→ **ABOUT THIS TASK**: Search the entries below for the string "subst" and copy the lines that hold it.

(Saved data entries)
^^^^^^^^^^^^^^^^

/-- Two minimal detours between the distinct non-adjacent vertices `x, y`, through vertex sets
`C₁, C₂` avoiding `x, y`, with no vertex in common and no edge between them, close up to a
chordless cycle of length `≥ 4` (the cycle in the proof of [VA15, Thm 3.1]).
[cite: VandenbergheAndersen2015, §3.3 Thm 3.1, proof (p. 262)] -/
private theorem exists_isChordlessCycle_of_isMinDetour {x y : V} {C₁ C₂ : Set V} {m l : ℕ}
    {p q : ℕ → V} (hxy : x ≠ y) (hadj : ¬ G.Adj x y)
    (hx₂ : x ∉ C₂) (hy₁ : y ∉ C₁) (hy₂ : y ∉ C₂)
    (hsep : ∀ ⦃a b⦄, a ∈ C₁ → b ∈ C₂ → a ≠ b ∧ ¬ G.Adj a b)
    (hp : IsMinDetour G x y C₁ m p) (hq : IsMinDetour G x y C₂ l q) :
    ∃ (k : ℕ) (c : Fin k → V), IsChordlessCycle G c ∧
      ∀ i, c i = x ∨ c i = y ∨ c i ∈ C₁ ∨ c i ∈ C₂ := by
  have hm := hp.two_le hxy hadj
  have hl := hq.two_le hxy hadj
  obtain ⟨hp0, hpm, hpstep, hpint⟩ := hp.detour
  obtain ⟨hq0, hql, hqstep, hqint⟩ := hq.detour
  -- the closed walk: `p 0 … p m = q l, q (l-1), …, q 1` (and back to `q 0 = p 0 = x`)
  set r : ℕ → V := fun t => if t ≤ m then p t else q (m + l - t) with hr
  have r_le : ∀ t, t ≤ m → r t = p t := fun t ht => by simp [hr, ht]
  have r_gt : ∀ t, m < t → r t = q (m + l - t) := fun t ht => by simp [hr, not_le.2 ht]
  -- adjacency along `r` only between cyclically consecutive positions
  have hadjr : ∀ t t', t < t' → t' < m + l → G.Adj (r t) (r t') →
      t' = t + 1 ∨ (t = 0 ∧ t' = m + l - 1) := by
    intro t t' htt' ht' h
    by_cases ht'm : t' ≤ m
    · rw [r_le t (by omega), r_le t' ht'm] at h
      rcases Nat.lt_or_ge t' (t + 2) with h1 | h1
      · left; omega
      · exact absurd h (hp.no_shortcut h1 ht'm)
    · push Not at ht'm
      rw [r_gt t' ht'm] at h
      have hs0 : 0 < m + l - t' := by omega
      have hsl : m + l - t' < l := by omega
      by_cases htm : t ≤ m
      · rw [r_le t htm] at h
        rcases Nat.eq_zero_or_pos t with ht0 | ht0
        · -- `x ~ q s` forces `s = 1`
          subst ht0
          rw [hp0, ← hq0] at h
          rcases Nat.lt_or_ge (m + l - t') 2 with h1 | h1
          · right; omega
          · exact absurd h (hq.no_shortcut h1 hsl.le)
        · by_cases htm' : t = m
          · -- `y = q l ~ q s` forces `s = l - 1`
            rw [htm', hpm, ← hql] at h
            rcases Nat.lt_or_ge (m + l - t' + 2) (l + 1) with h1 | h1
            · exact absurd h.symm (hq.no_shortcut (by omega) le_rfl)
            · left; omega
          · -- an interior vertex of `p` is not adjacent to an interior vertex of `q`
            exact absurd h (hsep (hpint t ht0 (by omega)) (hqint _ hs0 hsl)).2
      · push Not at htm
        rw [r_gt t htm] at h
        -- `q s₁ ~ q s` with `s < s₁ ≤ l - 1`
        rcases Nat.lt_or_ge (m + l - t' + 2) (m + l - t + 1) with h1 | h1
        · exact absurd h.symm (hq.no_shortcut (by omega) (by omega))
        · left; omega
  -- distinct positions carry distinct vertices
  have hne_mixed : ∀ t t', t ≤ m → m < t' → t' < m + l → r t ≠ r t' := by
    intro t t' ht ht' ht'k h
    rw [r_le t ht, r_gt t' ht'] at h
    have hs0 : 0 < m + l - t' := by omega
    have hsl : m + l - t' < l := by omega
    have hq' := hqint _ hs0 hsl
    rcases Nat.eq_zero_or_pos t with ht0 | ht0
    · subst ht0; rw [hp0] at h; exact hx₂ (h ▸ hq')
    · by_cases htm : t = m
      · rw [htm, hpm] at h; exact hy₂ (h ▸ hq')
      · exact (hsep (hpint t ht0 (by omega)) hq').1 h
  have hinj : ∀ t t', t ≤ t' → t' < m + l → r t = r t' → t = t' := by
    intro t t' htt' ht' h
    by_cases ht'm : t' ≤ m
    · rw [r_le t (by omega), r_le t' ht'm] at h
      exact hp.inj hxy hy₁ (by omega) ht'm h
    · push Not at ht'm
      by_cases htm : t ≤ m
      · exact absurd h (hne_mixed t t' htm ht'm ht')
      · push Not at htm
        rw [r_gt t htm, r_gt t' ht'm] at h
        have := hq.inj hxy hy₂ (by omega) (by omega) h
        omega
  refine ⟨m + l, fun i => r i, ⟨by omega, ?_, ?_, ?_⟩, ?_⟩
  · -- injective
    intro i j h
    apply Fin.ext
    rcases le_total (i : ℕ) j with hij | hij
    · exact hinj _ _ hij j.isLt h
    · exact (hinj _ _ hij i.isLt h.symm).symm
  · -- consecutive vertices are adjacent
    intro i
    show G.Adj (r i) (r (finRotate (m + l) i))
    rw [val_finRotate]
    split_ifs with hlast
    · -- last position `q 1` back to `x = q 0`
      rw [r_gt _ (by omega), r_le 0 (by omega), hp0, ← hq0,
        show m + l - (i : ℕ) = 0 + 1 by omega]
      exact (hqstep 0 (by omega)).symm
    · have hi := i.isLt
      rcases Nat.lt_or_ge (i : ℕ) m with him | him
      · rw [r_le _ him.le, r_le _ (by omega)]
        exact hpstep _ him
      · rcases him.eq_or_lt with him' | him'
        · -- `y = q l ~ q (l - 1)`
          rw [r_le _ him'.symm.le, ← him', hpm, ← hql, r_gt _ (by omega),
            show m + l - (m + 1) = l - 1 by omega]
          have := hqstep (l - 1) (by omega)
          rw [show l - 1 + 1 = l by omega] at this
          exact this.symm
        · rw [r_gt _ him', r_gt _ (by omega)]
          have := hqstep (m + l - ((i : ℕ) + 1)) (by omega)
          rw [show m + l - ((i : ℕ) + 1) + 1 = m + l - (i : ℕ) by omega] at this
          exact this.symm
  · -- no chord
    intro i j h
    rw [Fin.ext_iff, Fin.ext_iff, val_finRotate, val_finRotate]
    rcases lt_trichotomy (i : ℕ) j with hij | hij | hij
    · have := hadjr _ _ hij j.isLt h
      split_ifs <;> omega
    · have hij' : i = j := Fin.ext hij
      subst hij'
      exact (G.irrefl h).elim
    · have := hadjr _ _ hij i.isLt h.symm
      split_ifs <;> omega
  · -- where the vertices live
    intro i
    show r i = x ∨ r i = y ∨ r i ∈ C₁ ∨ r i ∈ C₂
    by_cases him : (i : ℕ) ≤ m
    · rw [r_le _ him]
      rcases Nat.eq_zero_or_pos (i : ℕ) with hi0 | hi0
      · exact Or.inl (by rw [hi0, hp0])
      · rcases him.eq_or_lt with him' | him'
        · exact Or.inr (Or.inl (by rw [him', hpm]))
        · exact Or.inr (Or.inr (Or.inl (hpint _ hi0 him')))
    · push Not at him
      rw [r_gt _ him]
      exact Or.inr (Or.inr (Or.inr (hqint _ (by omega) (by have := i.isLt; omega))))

^^^^^^^^^^^^^^^^

→ **YOUR RESPONSE**:
          subst ht0
    · subst ht0; rw [hp0] at h; exact hx₂ (h ▸ hq')
      subst hij'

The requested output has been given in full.